# hdmi cable to connect to ps2



## bigl2007

question everybody well i have a ps2 hooked up to a hdtv but i want to run the ps2 in hdmi but the hdmi cable i got theres no where in the back of ps2 that you can hook the cable to and some games support 1080i like gran turismo4 it looks bad in the hd tv i have but only because i have it set to full screen so it stretches the image a bit but i would like to see if it looks better if i hook it up using a hdmi cable well the thing is ps2 doesnt have a hdmi connection thing on the back of it so what would i need to hook it up to run it in hdmi so i can play video games and they look better and stuff anybody know or will i need a adapter all i have to hook up ps2 to hdmi tv is a audio video thingy composite i think its called or something its got the yellw white and red wires

i have a ps3 but i dont like running games on it so i rather run them on the ps2 downstairs since ps2 has support for all ps2 games while the ps3 some games run into a few issues and the gran turismo 4 i have runs into some if i run it on my ps3


----------



## massahwahl

You cant ps2 is not hi def.


----------



## bigl2007

oh cuz i noticed i was playing gran turismo 4 last night and it gave me choice of 480p 1080i but i need the right cables to do it so i thought there was a way


----------



## lion149

Yes a ps2 can run 480p and 1080i. You need component cables, blue green red, then you need to go into the setting and change it. Most games don't take advantage of this but the game will always look better. Progressive scan options are unlocked in this mode too.


----------



## massahwahl

lion149 said:


> Yes a ps2 can run 480p and 1080i. You need component cables, blue green red, then you need to go into the setting and change it. Most games don't take advantage of this but the game will always look better. Progressive scan options are unlocked in this mode too.

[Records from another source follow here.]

import Summits.QuantumFields.YangMills.Theses.BalabanUVNodes
import Summits.QuantumFields.YangMills.Theorems.BalabanUVNodesN27AtReadingOfRecord13CoPHHolderN16Edges

/-!
# BalabanUVNodes ∕ N27 = binder B5 AT THE RECORD, route-facing leaf — K3⁷ `Theses.BalabanUVNodes.SpineGivenEndpointR13SepCoPH` AT THE ⁗ READING OF RECORD WITH NODE N16 IN ITS
# CURRENCY OF RECORD «R-β», THE N16 SLOT READ OFF NODE N16's TWO IN-EDGES — N05's UNPACKED LEAF AT EXPONENT `β` (pinned all-torus proper sub-index) + N07's LINEAR LEAF
# (module `…N27AtReadingOfRecord13CoPHHolderN16Edges` §1 by name at `N = 2`, `Rg :=` the item's guard `θ.ZhUnity F 2 ∧ θ.SlotsNondegenerate₁₃ F 2`, through XXXVIᶜᵒᵖᴴ
# `spine_rec13CCoPHOn_iff_forall_guarded` and `hc := hP.toCore` — leaf E `…N27SpineGivenEndpointR13SepCoPHHolder`'s EDGES twin; a route-facing leaf, nothing may import it)
# (cell `pub-ymgap`, HUMAN RULING D-0062 Track A; seat `pub-ymgap-dag-n17-w3` released to row N27 (W-a) by plan g78 W-SEAT-START-LIST v4; `--kind proof --supports stmt-QuantumFields-20544 --as helper`;
# COUNT-NEUTRAL)

WHAT IS KERNEL-CHECKED ([bookkeeping]; ONE theorem, 0 `def`, 0 `sorry`): `spineGivenEndpointR13SepCoPH_at_readingOfRecord₁₃CoPHOn_holder_of_edges : … → SpineGivenEndpointR13SepCoPH` — THE ITEM as a
term under displayed hypotheses: a Hölder LETTER `β ∈ [0, 1]`, dag-n16-e 37ᴴ §2's N16 inputs at `N = 2` (`hg`; `h5` = node N05's unpacked leaf `B8.Thm4Body c₁ B₁' (… zdGF3 (M₂ ℂ) F.L β len i.1 …)` ∧
`B8.Prop3Body cP 4 F.L C₂ inp B₀β (…)` with constants and the explicit window on the pinned all-torus proper sub-index; `h7` = node N07's `LeafH3sup`), N14 ∕ N15 ∕ N18 ∕ N22 ∕ (D4) in guarded
θ-form on the residual data `ne1`, `ne2` and node00-def-W1's `w1`, the K5 stubs at the guarded spine home, the spine-side representation `hx`, the N19′ edge reading `RatesHolderAt … β`
for every `ℓ₃` (every binder other than `hg ∕ h5` VERBATIM from leaf E's first theorem).

HONEST FRAMING.  NOT a discharge: a term of the item's type under displayed hypotheses (audit `proof.conditional`), each inhabited for no family today (K0⁷ OPEN); NE3 at exponent β
NOT PROVED; node N05's leaf bodies ([Balaban1985RegularSpaces] Thm 4 ∕ Prop 3 in the tree's dress) and node N07's `LeafH3sup` are N05's ∕ N07's obligations; nothing of Bałaban's asserted
or instantiated; N27 COMPOSITE, NOT discharged; K3⁷ NOT claimed; route rev 25 and the skeleton of record UNTOUCHED; counts UNMOVED (typed 28∕28 · discharged 5∕27, A 5∕28); one finite
four-torus programme at fixed `ε` — R4 closes the conditional rung `BalabanLadder.UV` only; NOT ℝ⁴, NOT infinite volume, NOT OS, NOT a mass gap, NOT Clay.  No decl below carries a cite tag.
-/

set_option autoImplicit false

namespace Summit.QuantumFields.YangMills.Theorems.BalabanUVNodesN27SpineRecord

open scoped Matrix.Norms.L2Operator

open Literature.MathematicalPhysics.QuantumFieldTheory.Balaban1983to89
open Literature.MathematicalPhysics.QuantumFieldTheory.Balaban1983to89.T4Continuum
open T4ContinuumYM4Torus (ForSmallCouplings)
open Summit.QuantumFields.BalabanUV.T4Continuum.Spine
open YMDAG.UVSplit
open Node00 (Stage13HParams datumOfRecord₁₃CoPH IsRecordOfRecord₁₃CCoPH IsDatumOfRecord₁₃CCoPH NE3Letters₁₁ NE2Objects₁₁ ne3ConstLayerOfRecord₁₁ MatA)
open Node00.W1 (ReadingData)
open T4WeightBudget (RelWeightBound)
open T4IndicatorShell (ShellWeightBound)
open B7Prop1Explicit B7Prop2Explicit
open B7Prop3Flat (c3)
open B8LeafModelZd (ZdIdx)
open B8LeafModelZd3 (zdGF3)
open Node00 (ne3NperOfRecord₁₁ ne3DomOfRecord₁₁)
open Summit.QuantumFields.BalabanUV.T4Continuum.NE3.LeafIndexSockets (LeafH3sup)
open Summit.QuantumFields.YangMills.BalabanUVNodes.N16HolderDefs (N16HolderAt S_N16Holder)
open Summit.QuantumFields.YangMills.BalabanUVNodes.SpineRatesHolder (RatesHolderAt)
open Summit.QuantumFields.YangMills.Theses.BalabanUVNodes (SpineGivenEndpointR13SepCoPH)

variable (cr₁₃ : SpineReading₁₃CoPH 2)
  (w1 : (F : T4Family) → (θ : Stage13HParams F 2) → Node00.W1.ReadingData F (Node00.MatA 2) θ.τ9.M)
  (ne2 : (F : T4Family) → Stage13HParams F 2 → (ℕ → ℝ) → List (ULoop F) → ℕ → NE2Objects₁₁)
  (ne1 : (F : T4Family) → Stage13HParams F 2 → (ℕ → ℝ) → List (ULoop F) → NE1pCarriers)

/-- ★★ **K3⁷ AT THE ⁗ READING OF RECORD WITH NODE N16 IN ITS CURRENCY OF RECORD R-β, READ OFF NODE N16's TWO IN-EDGES — N05's UNPACKED LEAF AT EXPONENT `β` ON THE PINNED
ALL-TORUS PROPER SUB-INDEX + N07's LINEAR LEAF** (`N = 2`; leaf A §4 ∕ XXXVIᶜᵒᵖᴴ `spine_rec13CCoPHOn_iff_forall_guarded` ∘ (W-a) `spine_rec13CCoPHOn_at_readingOfRecord₁₃CoPH_holder_of_edges` at
`Rg :=` the item's guard, `hc := hP.toCore`): leaf E's EDGES twin — the letters `ℓ₃` PRODUCED by dag-n16-e 37ᴴ §2 at exponent `β ∈ [0, 1]` (a LETTER; the consumers' window
`2∕3 < β < 1` lies inside) from `hg` (coupling letter), `h5` (node N05's unpacked leaf: `B8.Thm4Body` ∕ `B8.Prop3Body` at exponent `β`, constants, window) and `h7` (node N07's
`LeafH3sup`), N14 ∕ N15 ∕ N18 ∕ N22 ∕ (D4) in guarded θ-form, the K5 stubs at the guarded spine home, the spine-side representation `hx`, the N19′ edge reading `RatesHolderAt … β` for
every `ℓ₃` — the guard reaching each.  NOT a discharge: a term of the item's type under displayed hypotheses, each inhabited for no family today (K0⁷ OPEN); NE3 at exponent β NOT
PROVED; N05 ∕ N07 ∕ N16 ∕ N27 NOT discharged. [bookkeeping] -/
theorem spineGivenEndpointR13SepCoPH_at_readingOfRecord₁₃CoPHOn_holder_of_edges
    {β : ℝ} (hβ0 : 0 ≤ β) (hβ1 : β ≤ 1) {g : T4Family → ℝ} (hg : ∀ F, 0 < g F)
    (h5 : ∀ F : T4Family, letI : CStarAlgebra (Matrix (Fin 2) (Fin 2) ℂ) := {}
      ∃ (len : Site 4 → ℝ) (c₁ c₁' B₁' cP C₂ B₀β : ℝ) (inp : B8.B9Inputs),
        (∀ v : Site 4, 0 < len v → 1 ≤ len v) ∧ (∀ μ : Fin 4, len (e μ) = 1) ∧ 0 < B₁' ∧ 5 * ((4 : ℕ) : ℝ) * F.L * inp.B₀ ≤ B₁' ∧ 0 < c₁' ∧
        (∀ α₀ α₁ : ℝ, 0 < α₀ → 0 < α₁ → α₀ + α₁ ≤ c₁' →
          α₀ + α₁ ≤ c₁ ∧ C0 4 * (2 * α₀) ≤ 1 / 3 ∧ 4 * α₀ ≤ c2' 4 F.L ∧ 16 * (B₁' * (α₀ + α₁)) ≤ 1 ∧
          Real.exp (4 * (800 * (((4 : ℕ) : ℝ) + 1) ^ 2 * (((4 : ℕ) : ℝ) + 4)) * α₀) * (1 + 8 * (131072 * (((4 : ℕ) : ℝ) + 1) ^ 2) * (B₁' * (α₀ + α₁))) ≤ 2 ∧
          2 * (B₁' * (α₀ + α₁)) ≤ c3 4 F.L ∧ ((4 : ℕ) : ℝ) * F.L * α₁ ≤ 1 / 8 ∧ α₀ ≤ cP ∧ α₁ ≤ cP ∧ B₁' * (α₀ + α₁) ≤ cP ∧
          2 * (B₁' * (α₀ + α₁)) ^ 2 + 20 * ((4 : ℕ) : ℝ) * α₀ * (B₁' * (α₀ + α₁)) + 2 * C₂ * (B₁' * (α₀ + α₁)) ^ 2 ≤ α₀ + α₁) ∧
        B8.Thm4Body c₁ B₁' (fun i : {i : ZdIdx 4 F.L // (∀ j, i.Ω j = Set.univ) ∧ (∀ m j, i.Λs m j = {_y | j = m}) ∧ (∀ m j, i.Λb m j = {_c | j = m}) ∧ i.η = ((F.L : ℝ)⁻¹) ^ i.k} => (zdGF3 (Matrix (Fin 2) (Fin 2) ℂ) F.L β len i.1).toGFData) ∧
        B8.Prop3Body cP 4 (F.L : ℝ) C₂ inp B₀β (fun i : {i : ZdIdx 4 F.L // (∀ j, i.Ω j = Set.univ) ∧ (∀ m j, i.Λs m j = {_y | j = m}) ∧ (∀ m j, i.Λb m j = {_c | j = m}) ∧ i.η = ((F.L : ℝ)⁻¹) ^ i.k} => (zdGF3 (Matrix (Fin 2) (Fin 2) ℂ) F.L β len i.1).toGFData2))
    (h7 : ∀ F : T4Family, ∃ C ε₀ : ℝ, 0 ≤ C ∧ 0 < ε₀ ∧ ∀ ε : ℝ, 0 < ε → ε ≤ ε₀ →
      LeafH3sup 4 F.L (ne3NperOfRecord₁₁ F 0 0) ε (C * ε) (C * ε) (ne3DomOfRecord₁₁ F 2 0 0))
    (h14 : ∀ (F : T4Family) (θ : Stage13HParams F 2), θ.Provisos₁₃CoPH F 2 → (θ.ZhUnity F 2 ∧ θ.SlotsNondegenerate₁₃ F 2) → θ.Admissible F 2 → ∀ (g₀ : ℕ → ℝ) (os : List (ULoop F)),
      N14At (ne1 F θ g₀ os))
    (h15 : ∀ (F : T4Family) (θ : Stage13HParams F 2), θ.Provisos₁₃CoPH F 2 → (θ.ZhUnity F 2 ∧ θ.SlotsNondegenerate₁₃ F 2) → θ.Admissible F 2 → ∀ (g₀ : ℕ → ℝ) (os : List (ULoop F)) (k : ℕ),
      N15At (ne2OfRecord₁₁ (ne2 F θ g₀ os k)))
    (h18 : ∀ (F : T4Family) (θ : Stage13HParams F 2), θ.Provisos₁₃CoPH F 2 → (θ.ZhUnity F 2 ∧ θ.SlotsNondegenerate₁₃ F 2) → θ.Admissible F 2 → ∀ k : ℕ,
      N18At (u3OfRecord₁₃ θ.toStage13Params ((w1 F θ).u3Objects θ.γ) k))
    (h22 : ∀ (F : T4Family) (θ : Stage13HParams F 2), θ.Provisos₁₃CoPH F 2 → (θ.ZhUnity F 2 ∧ θ.SlotsNondegenerate₁₃ F 2) → θ.Admissible F 2 → ∀ k : ℕ,
      N22At (u3OfRecord₁₃ θ.toStage13Params ((w1 F θ).u3Objects θ.γ) k))
    (hD4 : ∀ (F : T4Family) (θ : Stage13HParams F 2) (hP : θ.Provisos₁₃CoPH F 2), (θ.ZhUnity F 2 ∧ θ.SlotsNondegenerate₁₃ F 2) → θ.Admissible F 2 → ∀ k : ℕ,
      ReadOutAt (datumOfRecord₁₃CoPH F 2 θ hP) (u3OfRecord₁₃ θ.toStage13Params ((w1 F θ).u3Objects θ.γ) k))
    (h20 : S_N20 (SRec₁₃CoPHOn cr₁₃ fun F θ => θ.ZhUnity F 2 ∧ θ.SlotsNondegenerate₁₃ F 2)) (h21 : S_N21 (SRec₁₃CoPHOn cr₁₃ fun F θ => θ.ZhUnity F 2 ∧ θ.SlotsNondegenerate₁₃ F 2))
    (hx : ∀ (F : T4Family) (θ : Stage13HParams F 2) (hP : θ.Provisos₁₃CoPH F 2), (θ.ZhUnity F 2 ∧ θ.SlotsNondegenerate₁₃ F 2) → θ.Admissible F 2 →
      B16.EndStatementBPrinted (datumOfRecord₁₃CoPH F 2 θ hP).C → DagBinding.EndpointExistence (datumOfRecord₁₃CoPH F 2 θ hP).C.toB12 →
        ForSmallCouplings (datumOfRecord₁₃CoPH F 2 θ hP) fun g₀ => ∀ os : List (ULoop F),
          0 < (cr₁₃ F θ hP g₀ os).l₀ ∧ 0 < (cr₁₃ F θ hP g₀ os).vol ∧
          (∀ (K : ℕ) (t : ℝ), |t| ≤ (cr₁₃ F θ hP g₀ os).l₀ →
            T4GenFunBounds.schemeZ ((datumOfRecord₁₃CoPH F 2 θ hP).scheme g₀) os ((cr₁₃ F θ hP g₀ os).K₀ + K) t =
              ∑ τ ∈ (cr₁₃ F θ hP g₀ os).T K, (cr₁₃ F θ hP g₀ os).A K t τ) ∧
          (∀ (K : ℕ) (t : ℝ), |t| ≤ (cr₁₃ F θ hP g₀ os).l₀ →
            T4GenFunBounds.schemeZ ((datumOfRecord₁₃CoPH F 2 θ hP).scheme g₀) os ((cr₁₃ F θ hP g₀ os).K₀ + K + 1) t =
              ∑ τ ∈ (cr₁₃ F θ hP g₀ os).T K, (cr₁₃ F θ hP g₀ os).B K t τ))
    (h19 : ∀ (ℓ₃ : T4Family → NE3Letters₁₁) (F : T4Family) (θ : Stage13HParams F 2) (hP : θ.Provisos₁₃CoPH F 2), (θ.ZhUnity F 2 ∧ θ.SlotsNondegenerate₁₃ F 2) → θ.Admissible F 2 → ∀ (g₀ : ℕ → ℝ) (os : List (ULoop F)),
      (∀ k : ℕ, RatesHolderAt (datumOfRecord₁₃CoPH F 2 θ hP) (rateCarriersOfRecord₁₃CoPH (readingOfRecord₁₃CoPH w1 ℓ₃ ne2 ne1) F θ hP g₀ os k) β) → letI := (cr₁₃ F θ hP g₀ os).dec
        ∃ δ : ℕ → ℝ, NE7.Core (cr₁₃ F θ hP g₀ os).l₀ (cr₁₃ F θ hP g₀ os).vol (cr₁₃ F θ hP g₀ os).T (cr₁₃ F θ hP g₀ os).Bad
          (fun K t τ => (cr₁₃ F θ hP g₀ os).A K t τ - (cr₁₃ F θ hP g₀ os).shA K t τ) (fun K t τ => (cr₁₃ F θ hP g₀ os).B K t τ - (cr₁₃ F θ hP g₀ os).shB K t τ) δ ∧
          Summable δ) :
    SpineGivenEndpointR13SepCoPH :=
  fun F θ hP hG hθ _ _ =>
    (spine_rec13CCoPHOn_iff_forall_guarded fun F θ => θ.ZhUnity F 2 ∧ θ.SlotsNondegenerate₁₃ F 2).mp
      (spine_rec13CCoPHOn_at_readingOfRecord₁₃CoPH_holder_of_edges (cr := cr₁₃) hβ0 hβ1 (hg := hg) (h5 := h5) (h7 := h7) (w1 := w1) (ne2 := ne2)
        (ne1 := ne1) (Rg := fun F θ => θ.ZhUnity F 2 ∧ θ.SlotsNondegenerate₁₃ F 2) h14 h15 h18 h22 hD4 h20 h21 hx h19) F θ hP.toCore hG hθ

end Summit.QuantumFields.YangMills.Theorems.BalabanUVNodesN27SpineRecord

Oh wow, shows what i know  I had no idea the ps2 had component outputs on it.


----------



## bigl2007

ok i have a question tho about dvd's would they also look slightly better or improved or will i be better off watching them on hdtv another way like blu-ray id say by the way i have my ps2 set to fullscreen and it seems to stretch the image if i get this cable i just found at gamestop http://www.gamestop.com/Catalog/ProductDetails.aspx?product_id=68816 is this the right cable and will it improve the visuals a bit on hdtv or will i have to set it so it doesnt be as full screen as it is to really be able to see the images better


----------